import Literature.MathematicalPhysics.QuantumFieldTheory.Balaban1983to89.B2Lemma27CovarianceBox
import Literature.MathematicalPhysics.QuantumFieldTheory.Balaban1983to89.B2Lemma24Proof
import Literature.MathematicalPhysics.QuantumFieldTheory.Balaban1983to89.B2Lemma25Proof
import Literature.MathematicalPhysics.QuantumFieldTheory.Balaban1983to89.B2StepKSect2Bridge

/-!
# `Balaban1983to89.B2Lemma27Proof` — [Balaban1982Higgs2] **Lemma 2.7** (2.113) p. 581, whose proof the paper OMITS («A proof
# of this lemma is based on the ideas which were described before in the proofs of Lemmas 2.4 and 2.5, so we omit it
# here»): a RECONSTRUCTION of that proof for a model family on the B4 lineage box — localization by Proposition I.2.3
# shapes, expansion of `C^{(k)}(□,B̃)` in `B′ = B̃ − B₀`, gauge-away of the constant field `B₀`, and the zero-field estimate from
# the PROVED decay of `C^{(k)}(□)` (`B4BoxCov237`) — with the row's decl of record `B2Sect2Statements.Lemma27Printed` (and r14's
# twin `B2StepK.Lemma27Printed`) PROVED for that family

statement-level skeleton of published theorems with citation tags; proofs where landed; nothing here is a claim about the Yang–Mills mass gap

CITATION HEADER.  T. Bałaban, *(Higgs)₂,₃ quantum fields in a finite volume. II. An upper bound*, Commun. Math. Phys.
**86** (1982) 555–594, doi:10.1007/bf01214890 [Balaban1982Higgs2] (cell paper B2; journal page = PDF page + 554; pp. 572–575,
580–581 READ AS IMAGES on the ×2 renders `run/shared/lean/pub/pub-balaban/b2b-balaban-ref1/pages/1982-cmp86-higgs23-II/
1982-cmp86-higgs23-II-p018…p021-x2.png`, `-p026/p027-x2.png`); inputs named in print from T. Bałaban, *(Higgs)₂,₃ quantum
fields in a finite volume. I. A lower bound*, Commun. Math. Phys. **85** (1982) 603–636 [Balaban1982Higgs1], Propositions
2.2–2.3 pp. 610–612.  Cell `lit-balaban` (HOME `run/shared/lean/pub/lit-balaban/`), Phase-2 proof seat **p23** gen 5, unit
`lit-balaban-p23-g5`; SKELETON row **B2.Lem2.7** (decl of record `…B2Sect2Statements.Lemma27Printed`, r02 p239259; twin
`…B2StepK.Lemma27Printed`, r14 p239461, bridged by `…B2StepKSect2Bridge.lemma27Printed_of_sect2`, r14 p244035; all UNCHANGED);
kind «model instance» (PHASE2-TARGETS §G.1); fold owner r02, referee ref-4; support file `B2Lemma27CovarianceBox` (p251921);
reuses `B2Lemma24Proof.outer_engine` (p250408), `B2Eq268GaugeAway.remainder268_sup` (p249407), `B2Lemma25Proof.sum_exp_neg_l1dist_le`
(p247392), r14's `B2StepK.display285`/`display285_bound`, and `B4BoxCov237.cov237_box_decay`.

WHAT IS PRINTED (verbatim, p. 581 [PDF 27]).  *"To obtain small fields on the set Λ₅^{(k)} we make the translation
φ = φ′ + aL⁻²C^{(k)}_{Λ₄^{(k)}}(B^k(Λ₂^{(k)}), B^{(k+1),η})Q*(B^{(k+1),η})ψ. (2.110) […] **Lemma 2.7.** The following estimate holds
aL⁻²(C^{(k)}_{Λ₄^{(k)}}(B^k(Λ₂^{(k)}), B^{(k+1),η})Q*(B^{(k+1),η})ψ)(x) = (Q*(B^{(k+1),η})ψ)(x) + O(p(L^kε)), x ∈ Λ₅^{(k)}. (2.113)
A proof of this lemma is based on the ideas which were described before in the proofs of Lemmas 2.4 and 2.5, so we omit it
here. Lemma 2.7 and the restrictions on the fields ψ, φ imply |φ′(x)| ≦ O(1)p(L^kε), x ∈ Λ₅^{(k)}. (2.114)"*  THE IDEAS REFERRED
TO (pp. 572–575, quoted in `B2Lemma24Proof`, `B2Lemma25Proof`, `B2Lemma27CovarianceBox`): (2.67) localization «Using Proposition
2.2 and the restrictions (2.55)»; (2.68) «Using the expansion formula (I.3.44) and Proposition I.2.2»; (2.69)–(2.75) «the constant
field A₀ can be "gauged out"»; (2.76)/(2.85) the zero-field value and decay; (2.82) «where Proposition I.2.3 and the restrictions
on the field B were used».

THE RECONSTRUCTION (ours; the paper prints no proof).  For a unit site `y` of the `L`-block `B(z₀) ⊂ Λ₅^{(k)}`:
(O) `aL⁻²(C^{(k)}_{Λ₄}(Ω,B̃)Q^*(B̃)ψ)(y) = aL⁻²(C^{(k)}(□,B̃)Q^*(B̃)□′₁ψ)(y) + O(e^{−δR})·|ψ|` — localization to a box `□` of
`L`-blocks around `z₀` with the `δC^{(k)}`-clause of Proposition I.2.3 ((1.18)) and the restriction of `ψ` to `□′₁`
(`B2Lemma24Proof.outer_engine`, the engine of (2.67)); (E) `C^{(k)}(□,B̃) − C^{(k)}(□,B₀) = C^{(k)}(□,B₀)[M(B₀) − M(B̃)]C^{(k)}(□,B̃)`,
`M = Δ^{(k)} + aL⁻²P`, `B₀ = B̃(z₀)` constant, with `‖M(B̃) − M(B₀)‖_{∞→∞} ≤ μ = O(θ + τ + τ′)` from the (2.68) remainder
(`remainder268_sup`), the transporter differences (2.73) and Proposition I.2.2, and `‖C^{(k)}(□,B₀)‖_{∞→∞} ≤ CC0` from the
PROVED decay of `C^{(k)}(□)`; under the proviso `2·CC0·μ ≤ 1` («ε sufficiently small») `‖C^{(k)}(□,B̃) − C^{(k)}(□,B₀)‖ ≤ 2CC0²μ`
(`B2Lemma27CovarianceBox.expansion_bound`); (G) `C^{(k)}(□,B₀) = ℋ(C^{(k)}(□) ⊗ 1)ℋᵀ`, `Q^*(B₀)ψ = ℋQ^*1ψ′` with `ψ′ = ℋ′ᵀψ`
(`Cop_constBond`, `avgU_constBond`), so `aL⁻²(C^{(k)}(□,B₀)Q^*(B₀)□′₁ψ)(y) = U(B₀(Γ_{y,·}))·aL⁻²Σ_{y′}C^{(k)}(□;y,y′)ψ′(z(y′))`;
(Z) `aL⁻²Σ_{y′}C^{(k)}(□;y,y′)ψ′(z(y′)) = ψ′(z₀) + O(q)` by `|C^{(k)}(□;y,y′)| ≤ c_Ce^{−δ_C|y−y′|}` (`cov237_box_decay`), the
covariant Lipschitz bound on `ψ′` over `□′₁`, the far part, and `aL⁻²C^{(k)}(□)1 = (1 + a⁻¹L²a_km²/(a_k+m²))⁻¹` EXACT
(`covOp_inv_rowsum` = (2.85)); (T) `U(B₀(Γ_{y,·}))ψ′(z₀) = U(B₀(Γ′_{z₀,y}))ᵀψ(z₀) = (Q^*(B̃)ψ)(y) + O(ℓ₁τ′|ψ|)`.

THE MODEL (one instance `Model27 fr Yo` = one step `k` and one coarse block point `z₀`; dictionary in the docstring of
`Model27`).  The carrier is CONCRETE: the lineage's fine box `Box d ℓ k (M2 ℓ M′)` (a box `□` of whole `L`-blocks), its unit
sites and coarse sites, `B̃ = constBond B₀ + B′`, `C^{(k)}(□,B̃) = B2Lemma27CovarianceBox.Cop`, `Q^*(B̃) = avgUᵀ`; the left side of
(2.113) is (2.110)'s object in kernel form over the outer coarse sites `Tout` (`objΩ y = Σ_{z′}K_Ω(y,z′)ψ(z′)`).  INPUTS
(hypothesis fields, printed shapes): Proposition I.2.3 (1.16)/(1.18) on `Λ₄` as the `δC`-clause shapes `kerΩ_far/near`,
`summableΩ`, `farΩ`; Proposition I.2.2 for `(□, B̃)` in OPERATOR form (`sup_g`, `sup_Dg`); invertibility of `H_k(□,B̃)` and of
`Δ^{(k)}(□,B̃) + aL⁻²P(B̃)` (`hunit`, `hunitM`; Proposition I.2.3 (1.15)); the sizes `θ, τ, τ′` of `B′ = B̃ − B₀` (per bond, block
holonomies, unit-level holonomies: «B − B(y) = O(p r)», (2.17)₃ at scale `L^kε`); the scale products (`sepC`, `sepO₂`, `sepO₄`,
`θ_scale`, `τ_scale`, `τ′_scale`, `m2_scale`: «O((L^kε)^{κ₀})», «O(μ₀²(L^kε)²)», separation beats powers); the smallness
proviso `hsmall : 2·CC0·μ ≤ 1` («for ε sufficiently small»).  The restrictions on `ψ` ((2.16) at scale `L^kε`) form the
predicate `Model27.Restr` (= `restrψ`): the bound `|ψ| ≤ t_ψ·q` and the integrated covariant Lipschitz form.

WHAT IS PROVED (every theorem from the lineage's definitions; 0 cited facts; no `sorry`; axioms standard).
§1 engines (`sum_exp_supNorm_le`, `sum_exp_supNorm_mul_le` — the lattice sums, from `B2Lemma25Proof.sum_exp_neg_l1dist_le`;
`aSeq_ge`); §2 `Frame27` and its named constants `δC, cC` (`cov237_box_decay`), `CC0`, `c68` (`remainder268_sup`); §3
`kerBox27`, `Frame27.rho/mu`, `Model27`, `Model27.Restr`, the objects `Ψ, Ct, C0, obj, obj0, ψ′, X0, objΩ, target, dev2113`;
§4 `X0_spec`, `X0_rowabs_le`, `supN_Ψ_le`, `C0_eq`, **`C0_bound`** (`‖C^{(k)}(□,B₀)‖ ≤ CC0`), `C0_mul_M0`, `Mt_mul_Ct`, `sumD_le`,
**`rem_op`** (the (2.68) remainder as an operator, `≤ ρ`), `M_sub_op` (`≤ μ`), **`Ct_bounds`** (the resolvent step); §5 the
constants `rhoK, muK, CE, CZ, C27` and the scale bookkeeping `rho_scale`, `mu_scale`; §6 **`obj_sub_obj0_le`** ((E): `≤ C_E·q`),
**`fld_obj0`** ((G): `= U(B₀(Γ_{y,·}))·main′(y)`), `kappa0_eq` ((2.85) for the instance), **`mainZ_site_le`** ((Z): `≤ C_Z·q`),
**`target_site_le`** ((T)), **`outer_le`** ((O)), **`dev_site_le`** ((2.113) pointwise: `≤ C27·q`), `dev2113_le`, `lemma27_bound`, and
**row B2.Lem2.7**: `lemma27Printed_model : B2Sect2Statements.Lemma27Printed (famOf27 fr Yo)` for the family of ALL instances
of a frame, with the twin `lemma27Printed_model_StepK : B2StepK.Lemma27Printed (famOf27StepK fr Yo)` through r14's bridge.

HONEST SCOPE.  (a) NO PROOF IS PRINTED: this is our reconstruction of «the ideas of Lemmas 2.4 and 2.5» in the lineage's
typed setting, NOT a transcription; the architecture (O)(E)(G)(Z)(T) and the inputs it consumes are stated above and in
`Model27`'s docstring.  (b) Hypothesis shapes, as for Lemmas 2.3–2.5 of this seat: Proposition I.2.3 on `Λ₄` (outer kernels
abstract), Proposition I.2.2 on `(□,B̃)` (two operator bounds), two invertibilities, the sizes of `B′`, the scale products,
and the smallness proviso `hsmall` (quantitative «ε small»; the constants `CC0`, `μ` are explicit).  Their provenance (B4 /
part I for non-constant fields; the behaviour of `r, λ, p, μ₀` across one scale) is NOT certified here.  (c) The zero-field
input of Lemma 2.5's idea is NOT a hypothesis: the decay of `C^{(k)}(□)` is `B4BoxCov237.cov237_box_decay` (PROVED) and (2.85)
is exact on the box.  (d) One instance = one `(k, z₀)`; (2.113) at the unit sites of `B(z₀)`; contour systems arbitrary with
the stated end points; colour group any abelian orthogonal flow.  (e) Constants explicit (`Frame27.C27`), unoptimised.
(f) Value = kernel certificate of a reconstruction in the lineage's typed setting; NOT summit progress.
-/

namespace Literature.MathematicalPhysics.QuantumFieldTheory.Balaban1983to89.B2Lemma27Proof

___

TASK OBJECTIVE: Pull from the data each line where the string "level" turns up.

REPLY:
statement-level skeleton of published theorems with citation tags; proofs where landed; nothing here is a claim about the Yang–Mills mass gap
holonomies, unit-level holonomies: «B − B(y) = O(p r)», (2.17)₃ at scale `L^kε`); the scale products (`sepC`, `sepO₂`, `sepO₄`,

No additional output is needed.